I can sell you a quamar David ;o) - that will remove the commercial bit


----------



## 4085 (Nov 23, 2012)

What a kind offer Andrew.......let me mull it over:good:


----------



## coffeechap (Apr 5, 2012)

i think it must be about time you bought another mignon dave


----------



## garydyke1 (Mar 9, 2011)

Milanski said:


> You're my hero.


Id have one by now if it weren't for some unfortunately legal events occurring in the family : (


----------



## CFo (Aug 25, 2013)

garydyke1 said:


> Get rid of the K10 and Mythos. get an EK43 and single dose. The grind quality will wipe the floor with both of them. You'll waste very few beans. You'll be able to extract espresso at a much higher % and start to enjoy lighter roasts : )


you guys kill me: £1000-£2000 for a coffee grinder? You are all having a laugh, I take it?


----------



## Viernes (Dec 10, 2011)

Does anyone use the Mythos for single dosing? It works? Does it need to adjust the setting finer than when it's used with a full hopper?


----------



## Charliej (Feb 25, 2012)

CFo said:


> you guys kill me: £1000-£2000 for a coffee grinder? You are all having a laugh, I take it?


Nope everyone is deadly serious DFK does indeed own a Mythos and a K10 Fresh ~£4k in total at new prices. Coffeechap has a Mazzer Robur and a Mazzer Royal, W0rkingdog has a Mythos as does CoffeeJohnny, Ronsil has a Versalab, and both The Systemis Kid and Geordie Boy have an HG one, leaving Gary and myself as the poor relations with a mazzer Royal and a Brasilia RR55-OD respectively.


----------



## Soll (Nov 10, 2013)

leaving Gary and myself as the poor relations with a mazzer Royal and a Brasilia RR55-OD respectively.

I feel rather like the black sheep then with Mrshades MSJ. Not complaining mind you, it's all part of the learning process


----------



## Mrboots2u (May 10, 2013)

Viernes said:


> Does anyone use the Mythos for single dosing? It works? Does it need to adjust the setting finer than when it's used with a full hopper?


Nope run it with 150-250g in most of the time .


----------



## Mrboots2u (May 10, 2013)

CFo said:


> you guys kill me: £1000-£2000 for a coffee grinder? You are all having a laugh, I take it?


You do realise we are all mental in a nice way but coffee mental. Plus I didn't pay £1000 for mine


----------



## Viernes (Dec 10, 2011)

Mrboots2u said:


> Nope run it with 150-250g in most of the time .


Pity... Could you run it with only a single dose when you have a little time, please? I've heard contradictory opinions about the single dosing capability...


----------



## Mrboots2u (May 10, 2013)

Viernes said:


> Pity... Could you run it with only a single dose when you have a little time, please? I've heard contradictory opinions about the single dosing capability...

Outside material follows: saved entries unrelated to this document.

/-- Contacts `D → S` counted from the `D` side. -/
theorem card_contacts_eq_sum_left (D S : Finset (EuclideanSpace ℝ (Fin 3))) :
    ((D ×ˢ S).filter fun pq => dist pq.1 pq.2 = 1).card =
      ∑ d ∈ D, (S.filter fun s => dist d s = 1).card := by
  classical
  rw [card_filter, sum_product]
  refine sum_congr rfl fun d _ => ?_
  rw [card_filter]

/-- Neighbours in a disjoint union. -/
theorem card_nbrs_union (S T : Finset (EuclideanSpace ℝ (Fin 3))) (hST : Disjoint S T)
    (d : EuclideanSpace ℝ (Fin 3)) :
    ((S ∪ T).filter fun s => dist d s = 1).card =
      (S.filter fun s => dist d s = 1).card + (T.filter fun s => dist d s = 1).card := by
  classical
  rw [filter_union, card_union_of_disjoint (disjoint_filter_filter hST)]

/-- The deficiency of a disjoint union `S ∪ D`. -/
theorem contactDeficiency_union (S D : Finset (EuclideanSpace ℝ (Fin 3))) (hSD : Disjoint S D) :
    contactDeficiency (S ∪ D) = contactDeficiency S + 6 * (D.card : ℝ) -
      ((((S ×ˢ D).filter fun pq => dist pq.1 pq.2 = 1).card : ℝ) +
        (((D ×ˢ S).filter fun pq => dist pq.1 pq.2 = 1).card : ℝ) +
        (((D ×ˢ D).filter fun pq => dist pq.1 pq.2 = 1).card : ℝ)) / 2 := by
  classical
  rw [contactDeficiency, contactDeficiency, orderedContacts, orderedContacts,
    card_union_of_disjoint hSD, card_contacts_union_left S D _ hSD,
    card_contacts_union_right S S D hSD, card_contacts_union_right D S D hSD]
  push_cast
  ring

I didn't say you couldn't run it single dose . I think it performs more consistently as beans in it . It's a massive commercial grinder , they didn't design it to run at optimum with just 18g in......


----------



## coffeechap (Apr 5, 2012)

it will single dose with a weight over the top of the beans, so with the mythos this means making a straight chute to the burrs and fashioning a weight that presses down on the beans in the chute, however it does single dose even without a weight as the worm mechanism in the burr assembly pulls beans down onto the burrs it is just more effective with weight. None of the big commercial grinders are deigned to be used in a single dose mode, the versalab can do it as can the ek43


----------



## Viernes (Dec 10, 2011)

Oh, I understand. Thanks. Then it have the same "problem" as most of others grinders... for example the K10f


----------



## coffeechap (Apr 5, 2012)

the issue comes with the last of the beans that nead to be ground, as without more beans on top the burrs grab at the beans and popcorning occurs, it is a lot less on the mythos due to the angle of the motor and burrs and the wormscrew.


----------



## CFo (Aug 25, 2013)

Charliej said:


> Nope everyone is deadly serious DFK does indeed own a Mythos and a K10 Fresh ~£4k in total at new prices. Coffeechap has a Mazzer Robur and a Mazzer Royal, W0rkingdog has a Mythos as does CoffeeJohnny, Ronsil has a Versalab, and both The Systemis Kid and Geordie Boy have an HG one, leaving Gary and myself as the poor relations with a mazzer Royal and a Brasilia RR55-OD respectively.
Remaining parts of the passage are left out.